Currently, DaoStream operates at Layer 7, running over UDP. The datom packet format looks like this:

┌─────────────────────────────────────────┐
│ Stream ID (32 bytes)                    │
├─────────────────────────────────────────┤
│ Sequence Number (8 bytes)               │
├─────────────────────────────────────────┤
│ Flags (1 byte)                          │
├─────────────────────────────────────────┤
│ Datom: [e a v t m]                      │
└─────────────────────────────────────────┘

This packet travels inside UDP datagrams, which travel inside IP packets, which travel inside Ethernet frames. The full stack looks like:

Application Layer (L7):  DaoStream datom packet
Transport Layer (L4):    UDP header + datom packet
Network Layer (L3):      IP header + UDP + datom
Data Link Layer (L2):    Ethernet header + IP + UDP + datom
Physical Layer (L1):     Electrical signals

Advantages of Layer 7

  • Works over existing infrastructure — DaoStream can run over any network: WiFi, 4G/5G, Ethernet, satellite.
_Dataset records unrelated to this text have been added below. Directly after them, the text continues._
import Summits.QuantumFields.YangMills.Theorems.BalabanLadderIROddTorusLargeFieldRarityRep
import Mathlib.MeasureTheory.Integral.MeanInequalities
import HarnessLib

/-!
# Hereditary large-field rarity on the ODD torus — SHARP rate (Hölder over the orientations instead of pigeonhole)

Support file (seat ym-infvol-p3, fleet R136 (i); crux `IR` = stmt-QuantumFields-19354, registered line «af-pincer-U»,
clause (iii) of `TypShellCondUKP`; count-neutral helper).

`…OddTorusLargeFieldRarity` bounds `μ_{L,β}{∀ i ∈ F, T ≤ ∑_{q ∈ P_i} φ_q}` by `(m · exp(-λT/m² + n Δ_Λ(λ)/(m L^d)))^{#F}`
(`m` = number of orientations, `Δ_Λ(λ) = log Z_Λ(β-λ) - log Z_Λ(β)`), losing one factor `m` in the rate to a pigeonhole
over the orientations inside each cell and paying the prefactor `m^{#F}` for the union over assignments.  For the
excess-sparse factor of the IR line's working class the rate constant enters the class design (CONTAGION-NOTE-g6 §3.3:
«typicality `E₀ > 4 c_ξ / λ`» against «wire exclusion `E₀ < c_w t_w R₀³ / 2`»), so the factor `m` matters for the
admissible radius `R₀`.  This file proves the SHARP form by the generalized Hölder inequality over the `m` orientations
(Mathlib `ENNReal.lintegral_prod_norm_pow_le`) applied to `exp(c ∑_{q ∈ P} φ_q) = ∏_o exp(c ∑_{q ∈ P, q ∥ o} φ_q)`:

* `wilsonExpectation_expObs_le_prod_rpow` — `⟨exp(c ∑_P φ)⟩ ≤ ∏_o ⟨exp(m c ∑_{P_o} φ)⟩^{1/m}` (`c ≥ 0`);
* `wilsonExpectation_expObs_le_exp_card_all` — for ANY finite plaquette set `P` (all orientations), `0 ≤ c`, `m c ≤ β`:
  `⟨exp(c ∑_{q ∈ P} φ_q)⟩_{Λ,β} ≤ exp((#P / (m L^d)) · Δ_Λ(m c))` (one-orientation chessboard per factor);
* **`measureReal_forall_le_cellAction_le_pow_sharp`** — `0 ≤ λ ≤ β`, pairwise disjoint cells with `≤ n` plaquettes:
  `μ_{L,β}{∀ i ∈ F, T ≤ ∑_{q ∈ P_i} φ_q} ≤ (exp(-λT/m + n Δ_Λ(λ)/(m L^d)))^{#F}` — NO prefactor `m`, rate `λT/m`;
* **`measureReal_forall_le_cellAction_le_pow_rep_sharp`** — the volume-free form for a lattice representation
  (`d = 4`, `β ≥ 1`): `≤ (exp(-λT/m + n (K₀ + D₁ log β)/m))^{#F}`.

Everything here is proved (no `sorry`, no new axioms).  HONEST FRAMING: a finite-torus Peierls–chessboard constant;
nothing about decoupling, (i), the mass gap or Clay.  Refs: Fröhlich–Israel–Lieb–Simon, CMP 62 (1978) Thm. 4.1, §5.
-/

noncomputable section

open MeasureTheory Finset
open scoped ENNReal
open Literature.MathematicalPhysics
open Literature.MathematicalPhysics.QuantumFieldTheory Literature.MathematicalPhysics.QuantumLattice
open Literature.MathematicalPhysics.QuantumFieldTheory.WilsonRP
open Summit.QuantumFields.YangMills.Theorems.SoloBlind
open Summit.QuantumFields.YangMills.Theorems.FreeEnergyLogCoefficient

namespace Summit.QuantumFields.YangMills.Theorems.OddTorusChessboard

section General

variable {d L N : ℕ} [NeZero d] [NeZero L] {G : Type*} [Group G] [TopologicalSpace G]
  [IsTopologicalGroup G] [CompactSpace G] [MeasurableSpace G] [BorelSpace G]
  (ρ : G →* Matrix (Fin N) (Fin N) ℂ)

omit [NeZero d] [NeZero L] [TopologicalSpace G] [IsTopologicalGroup G] [CompactSpace G] [MeasurableSpace G]
  [BorelSpace G] in
/-- `exp(c ∑_{q ∈ P} φ_q) = ∏_o exp(c ∑_{q ∈ P, q ∥ o} φ_q)`. -/
theorem expObs_eq_prod_orient (c : ℝ) (P : Finset (Plaquette d L)) (U : GaugeConfig d L G) :
    expObs ρ c P U = ∏ o : Orient d, expObs ρ c (P.filter fun q => q.2 = o) U := by
  classical
  unfold expObs
  rw [← Real.exp_sum, ← Finset.mul_sum, Finset.sum_fiberwise]

omit [NeZero d] [NeZero L] [TopologicalSpace G] [IsTopologicalGroup G] [CompactSpace G] [MeasurableSpace G]
  [BorelSpace G] in
/-- `exp(c S) = exp(m c S)^{1/m}`. -/
theorem expObs_eq_rpow (c : ℝ) {m : ℝ} (hm : m ≠ 0) (A : Finset (Plaquette d L)) (U : GaugeConfig d L G) :
    expObs ρ c A U = expObs ρ (m * c) A U ^ (1 / m) := by
  unfold expObs
  rw [← Real.exp_mul]
  congr 1
  field_simp

omit [NeZero d] in
/-- **Hölder over the orientations**: `⟨exp(c ∑_P φ)⟩ ≤ ∏_o ⟨exp(m c ∑_{P_o} φ)⟩^{1/m}`. -/
theorem wilsonExpectation_expObs_le_prod_rpow (hρ : Continuous ρ) (β c : ℝ) (P : Finset (Plaquette d L))
    (hm : 0 < Fintype.card (Orient d)) :
    wilsonExpectation ρ β (expObs (G := G) ρ c P) ≤
      ∏ o : Orient d, wilsonExpectation ρ β
        (expObs (G := G) ρ (Fintype.card (Orient d) * c) (P.filter fun q => q.2 = o)) ^
          (1 / (Fintype.card (Orient d) : ℝ)) := by
  classical
  set m : ℕ := Fintype.card (Orient d) with hmdef
  have hm0 : (m : ℝ) ≠ 0 := by exact_mod_cast hm.ne'
  have hmpos : (0 : ℝ) < m := by exact_mod_cast hm
  set μ := wilsonMeasure (d := d) (L := L) (G := G) ρ β with hμ
  haveI : IsProbabilityMeasure μ := isProbabilityMeasure_wilsonMeasure (d := d) (L := L) (G := G) ρ hρ β
  -- integrability of the exponential observables
  have hint : ∀ (c' : ℝ) (A : Finset (Plaquette d L)), Integrable (expObs (G := G) ρ c' A) μ := by
    intro c' A
    obtain ⟨C, hC⟩ := exists_abs_expObs_le ρ hρ c' A
    exact integrable_wilsonMeasure_of_abs_le ρ hρ β (measurable_expObs ρ hρ c' A) hC
  -- the factors
  set f : Orient d → GaugeConfig d L G → ℝ≥0∞ := fun o U =>
    ENNReal.ofReal (expObs ρ (m * c) (P.filter fun q => q.2 = o) U) with hf
  have hfm : ∀ o ∈ (Finset.univ : Finset (Orient d)), AEMeasurable (f o) μ := fun o _ =>
    (measurable_expObs ρ hρ _ _).ennreal_ofReal.aemeasurable
  have hp : ∑ _o ∈ (Finset.univ : Finset (Orient d)), (1 / (m : ℝ)) = 1 := by
    rw [Finset.sum_const, Finset.card_univ, ← hmdef, nsmul_eq_mul]
    field_simp
  have hHolder := ENNReal.lintegral_prod_norm_pow_le (μ := μ) Finset.univ hfm hp fun _ _ => by positivity
  -- the integrand on the left is `ofReal (expObs c P)`
  have hlhs : ∀ U, ∏ o ∈ (Finset.univ : Finset (Orient d)), f o U ^ (1 / (m : ℝ)) =
      ENNReal.ofReal (expObs ρ c P U) := by
    intro U
    rw [expObs_eq_prod_orient ρ c P U, ENNReal.ofReal_prod_of_nonneg fun o _ => (expObs_pos ρ _ _ U).le]
    refine Finset.prod_congr rfl fun o _ => ?_
    simp only [hf]
    rw [ENNReal.ofReal_rpow_of_nonneg (expObs_pos ρ _ _ U).le (by positivity),
      ← expObs_eq_rpow ρ c hm0]
  simp_rw [hlhs] at hHolder
  -- left: `ofReal ⟨expObs c P⟩`; right: `∏ ofReal ⟨expObs (m c) P_o⟩ ^ (1/m)`
  have hL : ∫⁻ U, ENNReal.ofReal (expObs ρ c P U) ∂μ = ENNReal.ofReal (wilsonExpectation ρ β (expObs (G := G) ρ c P)) := by
    rw [wilsonExpectation, ← hμ, ofReal_integral_eq_lintegral_ofReal (hint c P) (ae_of_all _ fun U => (expObs_pos ρ c P U).le)]
  have hR : ∀ o, ∫⁻ U, f o U ∂μ =
      ENNReal.ofReal (wilsonExpectation ρ β (expObs (G := G) ρ (m * c) (P.filter fun q => q.2 = o))) := by
    intro o
    rw [hf, wilsonExpectation, ← hμ, ofReal_integral_eq_lintegral_ofReal (hint _ _)
      (ae_of_all _ fun U => (expObs_pos ρ _ _ U).le)]
  rw [hL] at hHolder
  simp_rw [hR] at hHolder
  -- back to reals
  have hfin : ∏ o ∈ (Finset.univ : Finset (Orient d)),
      ENNReal.ofReal (wilsonExpectation ρ β (expObs (G := G) ρ (m * c) (P.filter fun q => q.2 = o))) ^
        (1 / (m : ℝ)) ≠ ∞ :=
    ENNReal.prod_ne_top fun o _ => ENNReal.rpow_ne_top_of_nonneg (by positivity) ENNReal.ofReal_ne_top
  have := (ENNReal.ofReal_le_iff_le_toReal hfin).1 hHolder
  refine this.trans (le_of_eq ?_)
  rw [ENNReal.toReal_prod]
  refine Finset.prod_congr rfl fun o _ => ?_
  rw [← ENNReal.toReal_rpow, ENNReal.toReal_ofReal (wilsonExpectation_expObs_nonneg ρ β _ _)]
No special hardware needed.
  • NAT traversal — Layer 7 protocols can tunnel through NAT and firewalls using techniques like STUN, TURN, or WebRTC.
  • Easy deployment — Just install software. No need to control routers, switches, or physical infrastructure.
  • Composability — Can run over WebSockets for browser compatibility, HTTP/3 for QUIC benefits, or raw UDP for efficiency.

Disadvantages of Layer 7

  • Overhead — Every datom packet carries Ethernet header (14 bytes) + IP header (20 bytes) + UDP header (8 bytes) = 42 bytes of overhead. For small datoms, this is significant.
  • Unnecessary layers — IP provides global addressing, but DaoStream uses content-addressed stream IDs. The IP layer is redundant.
  • Conceptual mismatch — IP assumes location-based addressing (192.168.1.1). DaoStream uses content-addressed routing (stream hash). We're forcing one model into another.
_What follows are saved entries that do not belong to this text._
import Summits.KontsevichZagierPeriods.KontsevichZagierPeriods.Theorems.TerasomaMultiplicationDasGapTwelve
import Summits.KontsevichZagierPeriods.KontsevichZagierPeriods.Theorems.DasGapTwelve.Negative.LoadBearing

/-!
# `DasGapTwelve` — the scaled family at the true constant

Corollary of the closing theorem `DasGapTwelve_of` (line `picard-involution-quotient`) for the
one-parameter family `DasGapTwelveScaled c` of `Theorems/DasGapTwelve/Negative/LoadBearing.lean`
(the crux with `c₀` replaced by a real parameter `c`; false for every `c ≤ 1` by
`not_equivalent_of_le_one`): the member at `c = c₀ = 2^(−1/4)·3^(3/8)·√(1+√3)` HOLDS, and `c₀` is
the unique such constant (`constant_unique`). [Kontsevich–Zagier 2001, §1.2]
-/

namespace Summit.KontsevichZagierPeriods.TerasomaMultiplication.DasGapTwelve

open Summit.KontsevichZagierPeriods.TerasomaMultiplication.DasGapTwelveNegative

/-- Re-export of the closing theorem under the route-local name (the crux holds). [folklore] -/
theorem dasGapTwelve_holds :
    Summit.KontsevichZagierPeriods.KontsevichZagierPeriods.Theses.TerasomaMultiplication.DasGapTwelve :=
  DasGapTwelve_of

/-- The scaled Das-gap family holds at the true constant `c₀`: `DasGapTwelveScaled c₀`
(definitionally the crux, `dasGapTwelve_iff_scaled`), by `DasGapTwelve_of`. [folklore] -/
theorem dasGapTwelveScaled_c₀ : DasGapTwelveScaled c₀ :=
  dasGapTwelve_iff_scaled.mp DasGapTwelve_of

end Summit.KontsevichZagierPeriods.TerasomaMultiplication.DasGapTwelve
Layer 3: Network Layer (Like WireGuard)

At Layer 3, we'd encapsulate datom packets directly in IP-like packets. Instead of IP addresses, we'd use stream IDs as the addressing scheme:

┌─────────────────────────────────────────┐
│ DaoStream Header:                       │
│   - Version (4 bits)                    │
│   - Flags (4 bits)                      │
│   - Packet Length (16 bits)             │
│   - Destination Stream ID (32 bytes)    │
│   - Source Stream ID (32 bytes)         │
│   - Sequence Number (8 bytes)           │
├─────────────────────────────────────────┤
│ Datom: [e a v t m]                      │
└─────────────────────────────────────────┘

This would replace IP entirely. Routers would route based on stream IDs instead of IP addresses.
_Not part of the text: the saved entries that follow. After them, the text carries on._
import Literature.AlgebraicGeometry.Modules.DeterminantCocycleExact
import Literature.AlgebraicGeometry.Modules.RankOneCocycle
import HarnessLib

/-!
# [OURS · L1 W4.5(b) · EL♮(3) (L) brick C2, sub-brick B2′] Rank additivity on short exact sequences of vector bundles:
# `rk E₃ = rk E₂ − rk E₁` (and `rk E₂ = rk E₁ + rk E₃`, `rk E₁ = rk E₂ − rk E₃`) in the tree's `HasRank` currency

Cell res-hironaka, LADDER-RESOLUTION rung L, slot W4.5(b), crux chain w45b: EL♮(3) = stmt-ResolutionOfSingularities-20148, S6 (L) brick C2 of
`Tower.hLift_of_bricks` (res-L1-w45b-stub-4 skeleton; res-type-027 g15 C2-CENSUS f661334467642d74 §2, sub-brick B2 «Q-side classes» follow-up
**B2′ «rank additivity»**: res-type-027 SIGS + ANSWERS 2026-08-27T23:33:53Z (b) «derive `HasRank (cokernel ι₀) 1` — add the rank-additivity lemma
`S.ShortExact → HasRank S.X₁ a → HasRank S.X₂ (a+b) → IsFiniteLocallyFree S.X₃ → HasRank S.X₃ b`, via `DeterminantCocycleExact` adapted frames»;
res-L1-w45b-plan-1 DEALS 2026-08-27T23:40:08Z (3)). Seat res-D-pv-036 g11 (on-call supplier). `--supports stmt-ResolutionOfSingularities-20148 --as
helper`. OURS; NOT a statement of any manuscript; AI-written, weaker than expert review. Definition-free; standard axioms.

Currency (all tree): `HasRank E r` (`Motives/CrystallineRealization`: a locally free generators datum with all index sets of size `r`),
`IsFiniteLocallyFree` with its chosen frames `trivFrame hE x : 𝒪^{TrivIndex hE x} ≅ E|_{trivNbhd hE x}` (`Modules/LocallyFreeTrace`), frame systems
`FrameSystem` (`Modules/DeterminantCocycle`, `Modules/RankOneCocycle`: `exists_frameSystem_of_hasRank`, `FrameSystem.hasRank`), the invariant
basis number over a non-empty open `rank_eq_of_nontrivial` (`Modules/FrameTransition`), and the adapted frame system of the middle term of a short
exact sequence `adaptedFrameSystem hS h₁ h₃ : FrameSystem S.X₂` of size `#TrivIndex h₁ x + #TrivIndex h₃ x` at `x` (`Modules/DeterminantCocycleExact`).

* `rank_eq_of_hasRank_of_frame` — any frame `𝒪^I_W ≅ E|_W`, `I ≃ Fin n`, of a module of rank `r` at a point of `W` has `n = r`;
  `natCard_trivIndex_eq_of_hasRank` — the chosen frames of a module of rank `r` have size `r`; `hasRank_of_natCard_trivIndex_eq` — conversely;
  `isFiniteLocallyFree_of_hasRank`.
* **`hasRank_X₃_of_shortExact`** (B2′ as dealt) — `0 → E₁ → E₂ → E₃ → 0` short exact, `rk E₁ = a`, `rk E₂ = a + b`, `E₃` finite locally free
  `⇒ rk E₃ = b`; `hasRank_X₂_of_shortExact` (`rk E₂ = a + b` from `rk E₁ = a`, `rk E₃ = b`); `hasRank_X₁_of_shortExact`;
  `hasRank_X₃_one_of_shortExact` (the C2 instance: `rk L₀ = 1`, `rk F = 2` `⇒ rk Q = 1`).
[cite: Hartshorne1977, II Ex. 5.16 (d), II §5] [folklore]
-/

noncomputable section

open CategoryTheory AlgebraicGeometry Opposite TopologicalSpace
open Literature.AlgebraicGeometry.Modules Literature.AlgebraicGeometry.Motives

set_option linter.dupNamespace false

namespace Summit.ResolutionOfSingularities.ResolutionOfSingularities.Cruxes.EquisingularLiftNat.Sections

universe u

variable {X : Scheme.{u}}

/-- The sections of a scheme over an open containing a point form a nonzero ring (`D(1) = W ≠ ⊥ = D(0)`; cf. tree
`Motives/SmoothSpread.nontrivial_sections_of_mem`, reproved here to keep the imports of this file inside `Modules/`). [folklore] -/
private theorem nontrivial_sections_of_mem_aux {W : X.Opens} {x : X} (hx : x ∈ W) : Nontrivial Γ(X, W) := by
  refine ⟨⟨0, 1, fun h01 => ?_⟩⟩
  have h1 : X.basicOpen (1 : Γ(X, W)) = W := X.basicOpen_of_isUnit isUnit_one
  rw [← h01, X.basicOpen_zero W] at h1
  rw [← h1] at hx
  exact hx

/-- **Frames of a module of rank `r` have size `r`**: if `E` has rank `r` and `e : 𝒪^I_W ≅ E|_W` is a frame with `I ≃ Fin n` over an open
`W` containing a point, then `n = r` (invariant basis number over the non-zero ring `Γ(X, W ∩ U_x)`, `U_x` a member of a rank-`r` frame system).
[cite: Hartshorne1977, II §5] [folklore] -/
theorem rank_eq_of_hasRank_of_frame {E : X.Modules} {r : ℕ} (h : HasRank E r) {W : X.Opens} {I : Type u} {n : ℕ}
    (e : SheafOfModules.free I ≅ E.over W) (ε : I ≃ Fin n) {x : X} (hx : x ∈ W) : n = r := by
  obtain ⟨F, hF⟩ := exists_frameSystem_of_hasRank h
  haveI := nontrivial_sections_of_mem_aux (X := X) (W := W ⊓ F.U x) ⟨hx, F.mem x⟩
  rw [← hF x]
  exact rank_eq_of_nontrivial e (F.frame x) ε (F.enum x) (homOfLE inf_le_left) (homOfLE inf_le_right)

/-- The chosen frames `trivFrame hE x` of a finite locally free module of rank `r` have size `r`: `#TrivIndex hE x = r`.
[cite: Hartshorne1977, II §5] [folklore] -/
theorem natCard_trivIndex_eq_of_hasRank {E : X.Modules} (hE : IsFiniteLocallyFree E) {r : ℕ} (h : HasRank E r) (x : X) :
    Nat.card (TrivIndex hE x) = r :=
  rank_eq_of_hasRank_of_frame h (trivFrame hE x) (Finite.equivFin _) (mem_trivNbhd hE x)

/-- A finite locally free module all of whose chosen frames have size `r` has rank `r`. [cite: Hartshorne1977, II §5] [folklore] -/
theorem hasRank_of_natCard_trivIndex_eq {E : X.Modules} (hE : IsFiniteLocallyFree E) {r : ℕ}
    (h : ∀ x, Nat.card (TrivIndex hE x) = r) : HasRank E r :=
  FrameSystem.hasRank
    { U := trivNbhd hE
      mem := mem_trivNbhd hE
      I := TrivIndex hE
      rank := fun _ => r
      enum := fun x => (Finite.equivFin _).trans (finCongr (h x))
      frame := trivFrame hE } r fun _ => rfl

/-- A module of (constant) rank `r` is finite locally free. [folklore] -/
theorem isFiniteLocallyFree_of_hasRank {E : X.Modules} {r : ℕ} (h : HasRank E r) : IsFiniteLocallyFree E := by
  obtain ⟨F, -⟩ := exists_frameSystem_of_hasRank h
  exact F.isFiniteLocallyFree

/-- The adapted frame of `E₂` at `x` has size `#TrivIndex h₁ x + #TrivIndex h₃ x`; if `E₂` has rank `n` this is `n`. [folklore] -/
theorem natCard_trivIndex_add_eq_of_shortExact {S : ShortComplex X.Modules} (hS : S.ShortExact) (h₁ : IsFiniteLocallyFree S.X₁)
    (h₃ : IsFiniteLocallyFree S.X₃) {n : ℕ} (h₂ : HasRank S.X₂ n) (x : X) :
    Nat.card (TrivIndex h₁ x) + Nat.card (TrivIndex h₃ x) = n :=
  rank_eq_of_hasRank_of_frame h₂ ((adaptedFrameSystem hS h₁ h₃).frame x) ((adaptedFrameSystem hS h₁ h₃).enum x)
    ((adaptedFrameSystem hS h₁ h₃).mem x)

/-- **B2′ (rank additivity, as dealt): `rk E₃ = rk E₂ − rk E₁`.** For a short exact sequence `0 → E₁ → E₂ → E₃ → 0` of `𝒪_X`-modules with
`E₁` of rank `a`, `E₂` of rank `a + b` and `E₃` finite locally free, `E₃` has rank `b` (adapted frames of `E₂` have size `#I₁ₓ + #I₃ₓ = a + b` and
`#I₁ₓ = a`). [cite: Hartshorne1977, II Ex. 5.16 (d), II §5] [folklore] -/
theorem hasRank_X₃_of_shortExact {S : ShortComplex X.Modules} (hS : S.ShortExact) {a b : ℕ} (h₁ : HasRank S.X₁ a)
    (h₂ : HasRank S.X₂ (a + b)) (h₃ : IsFiniteLocallyFree S.X₃) : HasRank S.X₃ b := by
  have h₁f : IsFiniteLocallyFree S.X₁ := isFiniteLocallyFree_of_hasRank h₁
  refine hasRank_of_natCard_trivIndex_eq h₃ fun x => ?_
  have e₂ := natCard_trivIndex_add_eq_of_shortExact hS h₁f h₃ h₂ x
  have e₁ := natCard_trivIndex_eq_of_hasRank h₁f h₁ x
  omega

/-- **`rk E₂ = rk E₁ + rk E₃`**: for `0 → E₁ → E₂ → E₃ → 0` short exact with `E₁` of rank `a` and `E₃` of rank `b`, `E₂` has rank `a + b`.
[cite: Hartshorne1977, II Ex. 5.16 (d), II §5] [folklore] -/
theorem hasRank_X₂_of_shortExact {S : ShortComplex X.Modules} (hS : S.ShortExact) {a b : ℕ} (h₁ : HasRank S.X₁ a)
    (h₃ : HasRank S.X₃ b) : HasRank S.X₂ (a + b) := by
  have h₁f : IsFiniteLocallyFree S.X₁ := isFiniteLocallyFree_of_hasRank h₁
  have h₃f : IsFiniteLocallyFree S.X₃ := isFiniteLocallyFree_of_hasRank h₃
  refine (adaptedFrameSystem hS h₁f h₃f).hasRank (a + b) fun x => ?_
  show Nat.card (TrivIndex h₁f x) + Nat.card (TrivIndex h₃f x) = a + b
  rw [natCard_trivIndex_eq_of_hasRank h₁f h₁ x, natCard_trivIndex_eq_of_hasRank h₃f h₃ x]

/-- **`rk E₁ = rk E₂ − rk E₃`**: for `0 → E₁ → E₂ → E₃ → 0` short exact with `E₁` finite locally free, `E₂` of rank `a + b` and `E₃` of rank
`b`, `E₁` has rank `a`. [cite: Hartshorne1977, II Ex. 5.16 (d), II §5] [folklore] -/
theorem hasRank_X₁_of_shortExact {S : ShortComplex X.Modules} (hS : S.ShortExact) {a b : ℕ} (h₁ : IsFiniteLocallyFree S.X₁)
    (h₂ : HasRank S.X₂ (a + b)) (h₃ : HasRank S.X₃ b) : HasRank S.X₁ a := by
  have h₃f : IsFiniteLocallyFree S.X₃ := isFiniteLocallyFree_of_hasRank h₃
  refine hasRank_of_natCard_trivIndex_eq h₁ fun x => ?_
  have e₂ := natCard_trivIndex_add_eq_of_shortExact hS h₁ h₃f h₂ x
  have e₃ := natCard_trivIndex_eq_of_hasRank h₃f h₃ x
  omega

/-- **The C2 instance: `rk L₀ = 1`, `rk F = 2`, `Q` finite locally free `⇒ rk Q = 1`** for `0 → L₀ → F → Q → 0` short exact (feeds B2
`detClass_sheafHom_eq_of_shortExact` / K1, which want `HasRank Q 1`). [cite: Hartshorne1977, II Ex. 5.16 (d), II §5] [folklore] -/
theorem hasRank_X₃_one_of_shortExact {S : ShortComplex X.Modules} (hS : S.ShortExact) (h₁ : HasRank S.X₁ 1) (h₂ : HasRank S.X₂ 2)
    (h₃ : IsFiniteLocallyFree S.X₃) : HasRank S.X₃ 1 :=
  hasRank_X₃_of_shortExact hS (a := 1) (b := 1) h₁ h₂ h₃

end Summit.ResolutionOfSingularities.ResolutionOfSingularities.Cruxes.EquisingularLiftNat.Sections

end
How Layer 3 Routing Would Work

Routers would maintain routing tables like:

Stream ID Prefix → Next Hop
a3f2...          → Interface eth0
b7c1...          → Interface eth1
default          → Gateway router

This is similar to how IP routing works, but using content hashes instead of hierarchical addresses.

Advantages of Layer 3

  • Less overhead — No UDP header. Only ~72 bytes of DaoStream header vs 42 bytes of Ethernet+IP+UDP.
  • Content-addressed routing — Stream IDs encode content identity. Routing naturally follows content, not arbitrary IP allocation.
  • Similar to WireGuard philosophy — WireGuard operates at Layer 3, providing stateless, cryptographically-routed tunnels. DaoStream at Layer 3 would have similar properties.

Disadvantages of Layer 3

  • Can't run over existing internet — The internet routes IP packets. You'd need DaoStream-aware routers everywhere between source and destination.
  • Still has overhead — Layer 3 still requires routing headers. The 72-byte DaoStream header is larger than the 20-byte IP header.
  • NAT problems remain — You'd still need address translation at the edge where DaoStream meets the IP internet.
  • Harder deployment — Requires control of routing infrastructure, not just endpoints.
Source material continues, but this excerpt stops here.